#### GIVEN RECORDS
import Summits.BirchSwinnertonDyer.BirchSwinnertonDyer.Theorems.AlignedTransportAtTwoMainConjectureTransportAlignedAtTwoKilfordKernelLetterCrossLevelOnePrime
import Summits.BirchSwinnertonDyer.BirchSwinnertonDyer.Theorems.AlignedTransportAtTwoMainConjectureTransportAlignedAtTwoKilfordKernelLetterOfCarrierProp
import HarnessLib

/-!
# Crux C1 `MainConjectureTransportAlignedAtTwo` (stmt-BirchSwinnertonDyer-22296), line `birth`: `stub_lamLawKilford` SPLIT BY SHAPE — equal conductors (MULT2 +
# kernel-letter carrier), the ONE-PRIME unequal shapes `N(W₂) = q·N(W₁)` / `N(W₁) = q·N(W₂)` (the assembled cross-level capstone: Ihara + lifts + MULT2 +
# the forms-widened carrier), every other unequal shape an inline hypothesis WITH the lifts in hand (width seat att-p4 g18; `--supports 22296`; the v29 split)

THEOREMS ONLY (no `def`, no `sorry`, no instance). CONDITIONAL; closes nothing; BSD is not proved by this.

att-p4 g16's `…OfPrintAndCopySplit.lamLawKilford_of_print_split` dispatches `stub_lamLawKilford` on `N(W₁) = N(W₂)`; THIS file refines the UNEQUAL branch by
SHAPE: if `N(W₂) = q·N(W₁)` or `N(W₁) = q·N(W₂)` for a prime `q` not dividing the smaller conductor, the depleted same-kernel statement is the THEOREM
`…KilfordKernelLetterCrossLevelOnePrime.uniformize_depleted_iff_of_onePrime_of_facts` (PRINT {Ihara `ihara_periodHomology_mod_eisenstein`, plus period unit} +
`F1Sign2.MultiplicityTwoOnStratumAtTwo` + `hKLCF : ∀ N ι, ∃ Dj : ModularJacobianGaloisDataWithFormsAndPairing N ι, KernelLetterCarrierWithFormsAtTwo N ι Dj.to…` +
the two even-branch lifts, which ARE in scope where the stub is consumed); every other unequal shape is the inline hypothesis `hRest` = v27's `hCopyNe` with
THREE EXTRA BINDERS — the lifts `G₁, G₂` of `D₁.f, D₂.f` and the two shape exclusions — so that a future prover of the remaining shapes has the `μ = 0`
non-vanishing available (att-p4 g18 remark: the old inline stub had no `G`-binders).

* §1 `lamLawKilford_of_print_splitShape` — modulo {PRINT period unit, T1⁺, T4} + `hEq` + Ihara + MULT2 + `hKLCF` + `hRest` (proof = att-p4 g16's, with the
  shape dispatch inserted where `hCopyNe` was invoked; the old line at level `N(W₂)` from att-p3 g18's `exists_oldLine` transported along the level equation).
* §2 `lamLawKilford_of_facts_splitShape` — T4 discharged (`exists_datum_odd_maninConstant`), `hEq` := `…OfCarrierProp.lamLawKilford_eq_of_multTwo_of_kernelLetterCarrierAtTwo`
  fed by `hKLCF` through -ty g15's glue `KernelLetterCarrier.kernelLetterCarrierAtTwo_of_withForms`: `stub_lamLawKilford` from PRINT⁴ {period unit, modularity, T1⁺,
  Ihara} + MULT2 + `hKLCF` + `hRest`.

References: [GreenbergVatsal2000, Thm. (1.4) and §3]; [DarmonDiamondTaylor1995, §1.5, §1.7, Lemma 4.28 (a)]; [KilfordWiese2008, Question 1.9]; [Wiese2007Multiplicities,
Prop. 2.2, Cor. 4.2]; [KrausOesterle1992, Prop. 3]; [AtkinLehner1970, §3].
-/

noncomputable section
########
WHAT YOU ARE ASKED TO DO >>
All entries are to be returned word for word.

SOLUTION TO THE EXERCISE >>
import Summits.BirchSwinnertonDyer.BirchSwinnertonDyer.Theorems.AlignedTransportAtTwoMainConjectureTransportAlignedAtTwoKilfordKernelLetterCrossLevelOnePrime
import Summits.BirchSwinnertonDyer.BirchSwinnertonDyer.Theorems.AlignedTransportAtTwoMainConjectureTransportAlignedAtTwoKilfordKernelLetterOfCarrierProp
import HarnessLib

/-!
# Crux C1 `MainConjectureTransportAlignedAtTwo` (stmt-BirchSwinnertonDyer-22296), line `birth`: `stub_lamLawKilford` SPLIT BY SHAPE — equal conductors (MULT2 +
# kernel-letter carrier), the ONE-PRIME unequal shapes `N(W₂) = q·N(W₁)` / `N(W₁) = q·N(W₂)` (the assembled cross-level capstone: Ihara + lifts + MULT2 +
# the forms-widened carrier), every other unequal shape an inline hypothesis WITH the lifts in hand (width seat att-p4 g18; `--supports 22296`; the v29 split)

THEOREMS ONLY (no `def`, no `sorry`, no instance). CONDITIONAL; closes nothing; BSD is not proved by this.

att-p4 g16's `…OfPrintAndCopySplit.lamLawKilford_of_print_split` dispatches `stub_lamLawKilford` on `N(W₁) = N(W₂)`; THIS file refines the UNEQUAL branch by
SHAPE: if `N(W₂) = q·N(W₁)` or `N(W₁) = q·N(W₂)` for a prime `q` not dividing the smaller conductor, the depleted same-kernel statement is the THEOREM
`…KilfordKernelLetterCrossLevelOnePrime.uniformize_depleted_iff_of_onePrime_of_facts` (PRINT {Ihara `ihara_periodHomology_mod_eisenstein`, plus period unit} +
`F1Sign2.MultiplicityTwoOnStratumAtTwo` + `hKLCF : ∀ N ι, ∃ Dj : ModularJacobianGaloisDataWithFormsAndPairing N ι, KernelLetterCarrierWithFormsAtTwo N ι Dj.to…` +
the two even-branch lifts, which ARE in scope where the stub is consumed); every other unequal shape is the inline hypothesis `hRest` = v27's `hCopyNe` with
THREE EXTRA BINDERS — the lifts `G₁, G₂` of `D₁.f, D₂.f` and the two shape exclusions — so that a future prover of the remaining shapes has the `μ = 0`
non-vanishing available (att-p4 g18 remark: the old inline stub had no `G`-binders).

* §1 `lamLawKilford_of_print_splitShape` — modulo {PRINT period unit, T1⁺, T4} + `hEq` + Ihara + MULT2 + `hKLCF` + `hRest` (proof = att-p4 g16's, with the
  shape dispatch inserted where `hCopyNe` was invoked; the old line at level `N(W₂)` from att-p3 g18's `exists_oldLine` transported along the level equation).
* §2 `lamLawKilford_of_facts_splitShape` — T4 discharged (`exists_datum_odd_maninConstant`), `hEq` := `…OfCarrierProp.lamLawKilford_eq_of_multTwo_of_kernelLetterCarrierAtTwo`
  fed by `hKLCF` through -ty g15's glue `KernelLetterCarrier.kernelLetterCarrierAtTwo_of_withForms`: `stub_lamLawKilford` from PRINT⁴ {period unit, modularity, T1⁺,
  Ihara} + MULT2 + `hKLCF` + `hRest`.

References: [GreenbergVatsal2000, Thm. (1.4) and §3]; [DarmonDiamondTaylor1995, §1.5, §1.7, Lemma 4.28 (a)]; [KilfordWiese2008, Question 1.9]; [Wiese2007Multiplicities,
Prop. 2.2, Cor. 4.2]; [KrausOesterle1992, Prop. 3]; [AtkinLehner1970, §3].
-/

noncomputable section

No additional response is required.